= Canned wine =

Wine packaged in a can

Canned wine is wine packaged in a can. Driven by demand for small format, convenient and environmentally sustainable packaging for wine, wine in a can has boomed in Asian markets for over a decade and more recently in the USA, Canada, United Kingdom, Australia and New Zealand.

==Difficulties in canning wine==
Wines & Vines magazine published an article in its December 2004 edition titled "Wine in Cans: improving the process". Author Tina Caputo explained that US wineries first began trying to can wine in 1936, the year after beer was first successfully packaged in cans. However, these canning attempts all failed, primarily as they could not produce a stable wine in a can product. In the December 1950 issue of the American Journal of Enology and Viticulture, Leo A. Berti wrote "The commercial failure of the 1936-1939 packs of wine can be traced to the same problems that trouble us today - the inherent instability of wine packaged, packaging diseased wine and occluding too much oxygen in the package."
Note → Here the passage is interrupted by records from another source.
import Mathlib.Algebra.CharP.Defs
import Mathlib.Analysis.Complex.Basic
import Literature.Computability.AlgebraicComplexity.DeterminantalComplexity
import Literature.Computability.AlgebraicComplexity.StandardFamilies
import HarnessLib

/-!
# The determinantal complexity of the `3 × 3` and `4 × 4` permanents (Alper–Bogart–Velasco), named fact

J. Alper, T. Bogart, M. Velasco, *A lower bound for the determinantal complexity of a
hypersurface*, Found. Comput. Math. 17 (2017) 829–836 (arXiv:1505.02205), prove (Theorem 1.2) that
a homogeneous `f` of degree `d > 2` with `codim Sing(f) > 4` has `dc(f) ≥ codim Sing(f) + 1`, where
`dc` is the AFFINE determinantal complexity (their Def. 1.1: "an affine linear map
`L : kⁿ → k^{m×m}` such that `f(x) = det_m(L(x))`" — exactly the tree's
`Literature.Computability.AlgebraicComplexity.determinantalComplexity`, an `sInf` over affine
determinantal representations `IsAffineDetRepr`). Since `codim Sing(perm_3) = 6` and
`codim Sing(perm_4) = 8` in characteristic `≠ 2` (von zur Gathen), and `dc(perm_3) ≤ 7` (Grenet),
they obtain:

> **Corollary 1.4.** Let `k` be a field with `char(k) ≠ 2`. Then `dc(perm_3) = 7` and
> `dc(perm_4) ≥ 9`.

(READ on the materialised text, arXiv:1505.02205 p.3.) This file vendors Corollary 1.4 AS PRINTED
as ONE named fact (`def … : Prop`, CONVENTIONS §4); the general Theorem 1.2 is not vendored here (it
needs the codimension of the singular locus of an affine hypersurface, not yet in the tree).
In the tree already: the Mignon–Ressayre bound `n² ≤ 2·dc(per_n)` (which gives only `5 ≤ dc(per_3)`,
`8 ≤ dc(per_4)`; `sq_le_two_mul_determinantalComplexity_perPoly`, discharged over `ℂ`) and Grenet's
`dc(per_n) ≤ 2ⁿ − 1` (`determinantalComplexity_perPoly_le`, discharged) — so the new content is the
lower bounds `7 ≤ dc(per_3)` and `9 ≤ dc(per_4)`.

Grounds route `ValiantsHypothesis/GrenetRigidity`: the "known value dc(per_3) = 7" used by
`OptimalUnique`/`OptimalUniqueThree`/`WindowStability` at `n = 3`, and the printed state of
knowledge `9 ≤ dc(per_4) ≤ 15` behind crux `DcPerFour` (`dc(per_4) = 15`, STRONGER than print).

## References

* [AlperBogartVelasco2017] J. Alper, T. Bogart, M. Velasco, Found. Comput. Math. 17 (2017)
  829–836, doi:10.1007/s10208-015-9300-x, arXiv:1505.02205 — Corollary 1.4 (with Theorem 1.2,
  Corollary 1.3).
-/

namespace Literature.Computability.AlgebraicComplexity

/-- **Alper–Bogart–Velasco 2017, Corollary 1.4** (verbatim: "Let `k` be a field with
`char(k) ≠ 2`. Then `dc(perm_3) = 7` and `dc(perm_4) ≥ 9`."), for the tree's affine determinantal
complexity `determinantalComplexity` of `perPoly (Fin 3) k` and `perPoly (Fin 4) k`; `char(k) ≠ 2`
is `ringChar k ≠ 2`. The upper bound `dc(perm_3) ≤ 7` inside the equality is Grenet's (proved in the
tree for every field: `determinantalComplexity_perPoly_le_holds`); the lower bounds come from
Theorem 1.2 (`dc(f) ≥ codim Sing(f) + 1`) with `codim Sing(perm_3) = 6`, `codim Sing(perm_4) = 8`.
[cite: AlperBogartVelasco2017, Corollary 1.4] -/
def alperBogartVelasco2017_cor_1_4 : Prop :=
  ∀ (k : Type*) [Field k], ringChar k ≠ 2 →
    determinantalComplexity (perPoly (Fin 3) k) = 7 ∧ 9 ≤ determinantalComplexity (perPoly (Fin 4) k)

/-- The `ℂ` instance of Alper–Bogart–Velasco, Cor. 1.4: `dc(per_3) = 7` and `9 ≤ dc(per_4)` over `ℂ`
(`ringChar ℂ = 0 ≠ 2`). A one-line consequence of the named fact, recorded for the routes over `ℂ`.
[cite: AlperBogartVelasco2017, Corollary 1.4] -/
theorem alperBogartVelasco2017_cor_1_4_complex (h : alperBogartVelasco2017_cor_1_4.{0}) :
    determinantalComplexity (perPoly (Fin 3) ℂ) = 7 ∧ 9 ≤ determinantalComplexity (perPoly (Fin 4) ℂ) :=
  h ℂ (by rw [ringChar.eq_zero]; decide)

end Literature.Computability.AlgebraicComplexity
import Mathlib.Analysis.PSeries
import Summits.QuantumFields.BalabanUV.T4Continuum.Support.UrsellTermBudget
import Summits.QuantumFields.BalabanUV.T4Continuum.Support.B13DomainGeometryTR

/-!
# NE5 ∕ U3 — the SMALLNESS in the [26]-convergence binder of row O1-d3 is NECESSARY: on leaf-02's socket the combinatorial
# majorant of the ordered series (2.13) is NOT summable at any step-`k` domain `X` with `actSum(X) ≥ 1`
# (the Ursell coefficient of the constant tuple `(X,…,X)` is `(−1)ⁿ·n!`); on Bałaban's carriers OF RECORD a (2.38)-SHAPED
# majorant saturated at the single cubes with `ε ≥ 1` diverges

Cell `pub-balaban`, unit `b2b-balaban-t4-ne5-formalise-leaf-02` (NE5 formalisation swarm, LEAF PROVER 02, gen 3; row O1-d1 holder —
`Support/B13StepTermLabels` p207773, `Support/B13StepTermSocket` p208148, `Support/B13InnerData` p208616; journal INTENT l.7698).
Summits-side NEW WORK under the LEAN PLACEMENT RULE (a kernel NEGATIVE CONTROL on the cell's own bookkeeping objects; NOT a
Literature module; nothing of [Balaban1988RG2Cluster] asserted).  HONEST FRAMING: rung (B)+1 of the FINITE-VOLUME T⁴ continuum
programme — NOT infinite volume, NOT a mass gap, NOT the Clay problem, NOT a proof of NE5.  HONEST DEPENDENCY (cell line, verbatim):
continuum YM on T⁴ ⇐ BetaPertH ∧ nine spine estimates (0/9 proved); BetaPertH ⇐ (D1) ∧ (D4) ∧ CAP+tail; G-an2-4 gates asym, D1 and
NE2/3/4.

WHAT.  Leaf-08's parts 3 ∕ 5 ∕ 6 (`UrsellTermBudget.summable_actMajorant` p209547, `UrsellActivityNorm` p210250, `UrsellOfRecord`
p210518) and leaf-02's `UrsellOfRecordFaces` (p210977) give the SUFFICIENT condition for the convergence binder of row O1-d3 on the
socket `labelsIndexing G D` ∕ `touchInc G`: an activity majorant with anchored exponential norm `Φ`, `4νΦ < 1` — on Bałaban's carriers
of record «the (2.38) SHAPE `actSum ≤ ε·e^{−R d}` + rate room + `36·ε·e^{64}·K₀(64,8) < 1`».  THIS FILE proves that SOME smallness is
NECESSARY — the binder is load-bearing, not an artefact of the majorisation:
* §1 (generic combinatorics over the tree's Möbius-defined `Literature.Probability.LatticeModels.hcUrsell`): the CYCLE-COUNT identity
  `Σ_{ρ ∈ setPartitions W} Π_{Q ∈ ρ} (#Q − 1)! = (#W)!` (`sum_setPartitions_prod_factorial_pred`) and **`hcUrsell_complete`**: for a
  hard core `H` with `u ≠ w → H u w`, `hcUrsell H V = (−1)ⁿ·n!` when `#V = n + 1` (rooted recursion `hcUrsell_eq_hcRootedUrsell`,
  Friedli–Velenik (5.13)–(5.14), BY NAME) — a candidate for up-streaming next to `hcUrsell_pair`;
* §2 (ANY `DomainGeometry G`, `InnerData D`, nonnegative per-label majorant `𝒜`, step-`k` domain `X`): the CONSTANT tuple `(X,…,X)`
  is in leaf-02's catalogue `polyTuples G k X n` for every `n` (`const_mem_polyTuples`), its Ursell coefficient is `(−1)ⁿ·n!`
  (`rhoT_const`), hence the LEVEL LOWER BOUND `actSum(X)^{n+1}∕(n+1) ≤ Σ_{t ∈ termLabels G D k X n} actMajorant … ⟨n, t⟩`
  (`pow_div_le_level`, through leaf-08's `level_eq`) and **`not_summable_actMajorant_of_one_le`**: `1 ≤ actSum D 𝒜 k X` ⟹
  `¬ Summable (actMajorant (labelsIndexing G D) (touchInc G) 𝒜 k X)` (harmonic series); contrapositive `actSum_lt_one_of_summable`;
* §3 (Bałaban's carriers OF RECORD `R : B13Carriers.TwoRuns G`, geometry of record `B13DomainGeometryTR.domainGeometry R`): at the
  single-cube domains `R.mkDom j (singleDom a) ∈ 𝐃_j` (tree length `0`, `B13Carriers.TwoRuns.d_singleDom`) a (2.38)-SHAPED majorant
  SATURATED FROM BELOW, `ε·e^{−Rt·d} ≤ actSum`, with `ε ≥ 1` is not summable (**`not_summable_b13_of_saturated`**) — facing the
  sufficient `36·ε·e^{64}·K₀ < 1` of `UrsellOfRecord` ∕ `UrsellOfRecordFaces`.
No definitions; 0 sorry; axioms ⊆ {propext, Classical.choice, Quot.sound}.
-/

noncomputable section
Wineries persisted in attempting to solve these problems, and from the 1950s to the early 1990s many wineries in the USA and Europe, including Stowells of Chelsea in the UK, continued to try and can wine without success, as all these experiments were short lived and the wine collapsed within the can within a very short time (less than a few months). Stability and longevity were the key problems as the aggressive elements within wine itself attacked the can lining and aluminium can, thereby promoting interaction with the lining and aluminium can corrosion which resulted in the can leaking and an unpleasant hydrogen sulfide or a rotten egg smell when the can was opened.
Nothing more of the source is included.